There are four key tactics to optimise tool usage and eradicate redundant or replicated data packets. When combined, they go a long way towards reducing irrelevant network traffic, in turn cutting energy consumption and building a more sustainable infrastructure.
The structure of modern data centre networks prioritises resiliency and availability, but this approach creates duplicate network packets across a network, dramatically increasing the volume of traffic being processed by data centre tools.
Each network packet only needs to be analysed once, and deduplication allows operators to identify and remove duplicates before sending network data to tools, reducing redundancies and thereby requiring far less energy.
Application filtering separates data based on traffic signature, distinguishing between high and low-risk applications, even when data is encrypted. High-volume, trusted applications such as YouTube can be filtered out, allowing businesses to focus data centre tools where they are needed.
This reduces the amount of data flowing across the network and limits the energy use of data centre tools.
Flow mapping is the process of sending only the relevant network data to meet each tool’s needs; flow mapping drastically reduces network traffic and prevents tools from becoming overloaded with information from unnecessary subnets, protocols or VLANs.
Flow slicing is a method of optimisation focused on reducing the information shared via network packets in every user session. Much like flow mapping, flow slicing functions on the basis that inundating tools with non-essential information wastes valuable energy, and many tools only need to see the initial setup, header and handshake information.
Flow slicing is highly efficient and can carry a significant impact on tool traffic and energy consumption: real-world deployments reduce tool traffic by 80 to 95 percent.
One of the most powerful capabilities for reducing the volume of unnecessary or irrelevant data sent to tools that require data sets as opposed to network packets is being able to intelligently define and select specific metadata elements from the traffic for specific applications.
In many cases and for some applications, this can reduce the data sent by as much as 95%, just giving the tool the data attributes of the traffic it needs.
Efficiency, in spending, man hours and energy usage, has been the name of the game for IT and security leaders who are constantly tasked to do more with less. Many cloud journeys began or were escalated in response to the COVID-19 pandemic.
As a result, inefficiency in infrastructure and spending is something that all modern businesses are now contending with, and a focus on carbon emissions is just the latest pressure for businesses to reduce these redundancies.
These tactics do more than reduce the energy requirements of data centres. By streamlining data tooling, they can enable organisations to remove unnecessary data centre tools and reduce sprawl, saving valuable IT spending for more innovation.
Certain tools can see a 95% reduction in traffic through the combination of filtering, deduplication and application metadata. Even more importantly, the fidelity and relevance of the 5% of information the tools now get is just as high; it’s just that the tool didn’t have to waste its resources filtering the 100% to find the information of value.

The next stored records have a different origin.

omit [BorelSpace (w.adicCompletion K)] [μ.IsAddHaarMeasure] in
/-- **The normalised value is `q^{-s}`-rational and regular at `½` whenever its ingredients are.**  With `e(s) = a·s + c` (`a ∈ ℕ`,
`c ∈ ℂ`), a unitary `ν`, and `s ↦ C₀(s)`, `s ↦ f_s(y)`, `s ↦ f_s(w u(b) y)` (`b ∈ R`) regular at `½`, the function
`s ↦ (1 − unramValue ν q^{−(e(s)−1)}) Σ_{b∈R} μ(𝔭^m) f_s(w u(b) y) + C₀(s) f_s(y) (1 − q⁻¹) μ(𝒪) (unramValue ν q^{1−e(s)})^{m+1}` is regular at `½`.
[cite: KudlaSweet1997, §1] [cite: Casselman1980, §3] -/
theorem isQRationalRegularAt_normalised (f : ℂ → G → ℂ) {u : w.adicCompletion K → G} (w₀ y : G)
    (ν : (w.adicCompletion K)ˣ →* ℂˣ) (a : ℕ) (c : ℂ) (C₀ : ℂ → ℂ) (m : ℕ) (R : Finset (w.adicCompletion K))
    (hC₀ : IsQRationalRegularAt (residueFieldCard (w.adicCompletion K)) (1 / 2) C₀)
    (hfy : IsQRationalRegularAt (residueFieldCard (w.adicCompletion K)) (1 / 2) fun s => f s y)
    (hfR : ∀ b ∈ R, IsQRationalRegularAt (residueFieldCard (w.adicCompletion K)) (1 / 2) fun s => f s (w₀ * u b * y)) :
    IsQRationalRegularAt (residueFieldCard (w.adicCompletion K)) (1 / 2) fun s =>
      (1 - unramValue K w ν * (residueFieldCard (w.adicCompletion K) : ℂ) ^ (-(((a : ℂ) * s + c) - 1))) *
          (∑ b ∈ R, (μ.real (primePowBall (w.adicCompletion K) (m : ℤ)) : ℂ) * f s (w₀ * u b * y)) +
        C₀ s * f s y * (1 - (residueFieldCard (w.adicCompletion K) : ℂ)⁻¹) * μ.real (primePowBall (w.adicCompletion K) 0) *
          (unramValue K w ν * (residueFieldCard (w.adicCompletion K) : ℂ) ^ (1 - ((a : ℂ) * s + c))) ^ (m + 1) := by
  set q : ℕ := residueFieldCard (w.adicCompletion K) with hq
  have hq0 : q ≠ 0 := residueFieldCard_ne_zero _
  -- the two monomials `q^{-(e(s) - 1)} = q^{1-c} (q^{-s})^a` and `q^{1 - e(s)}` (the same thing) are regular
  have hmono : IsQRationalRegularAt q (1 / 2) fun s => (q : ℂ) ^ (1 - ((a : ℂ) * s + c)) := by
    have h := ((isQRationalRegularAt_qVar_pow q (1 / 2) a).const_mul (qVar q (c - 1))).congr (ψ := fun s => (q : ℂ) ^ (1 - ((a : ℂ) * s + c)))
      fun s => by
        show qVar q (c - 1) * qVar q s ^ a = (q : ℂ) ^ (1 - ((a : ℂ) * s + c))
        rw [← qVar_natMul_add hq0, qVar_def]; congr 1; ring
    exact h
  have hmono' : IsQRationalRegularAt q (1 / 2) fun s => (q : ℂ) ^ (-(((a : ℂ) * s + c) - 1)) :=
    hmono.congr fun s => by show (q : ℂ) ^ (1 - ((a : ℂ) * s + c)) = _; congr 1; ring
  have hhead : IsQRationalRegularAt q (1 / 2) fun s => ∑ b ∈ R, (μ.real (primePowBall (w.adicCompletion K) (m : ℤ)) : ℂ) * f s (w₀ * u b * y) :=
    IsQRationalRegularAt.sum R fun b hb => (hfR b hb).const_mul _
  have h1 : IsQRationalRegularAt q (1 / 2) fun s => 1 - unramValue K w ν * (q : ℂ) ^ (-(((a : ℂ) * s + c) - 1)) :=
    (isQRationalRegularAt_const q _ 1).sub (hmono'.const_mul _)
  have h2 : IsQRationalRegularAt q (1 / 2) fun s => (unramValue K w ν * (q : ℂ) ^ (1 - ((a : ℂ) * s + c))) ^ (m + 1) := by
    have h := hmono.const_mul (unramValue K w ν)
    exact IsQRationalRegularAt.prod (Finset.range (m + 1)) (Φ := fun _ s => unramValue K w ν * (q : ℂ) ^ (1 - ((a : ℂ) * s + c)))
      (fun _ _ => h) |>.congr fun s => by simp [Finset.prod_const, Finset.card_range]
  exact (h1.mul hhead).add ((((hC₀.mul hfy).mul (isQRationalRegularAt_const q _ _)).mul (isQRationalRegularAt_const q _ _)).mul h2)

Other tools that may prefer to see nearly all traffic may see only a 25% reduction through modest use of filtering. In all scenarios, organisations can better manage and measure power usage in the tooling infrastructure.
The old sustainability mantra, ‘reduce, reuse, recycle,’ reminds us that the first and best way to save resources is to not use them in the first place. Deep observability and better data management empower enterprises to do just this. By applying a more strategic, considered approach, decision-makers can benefit their businesses’ budgets, network uptime, and even the planet.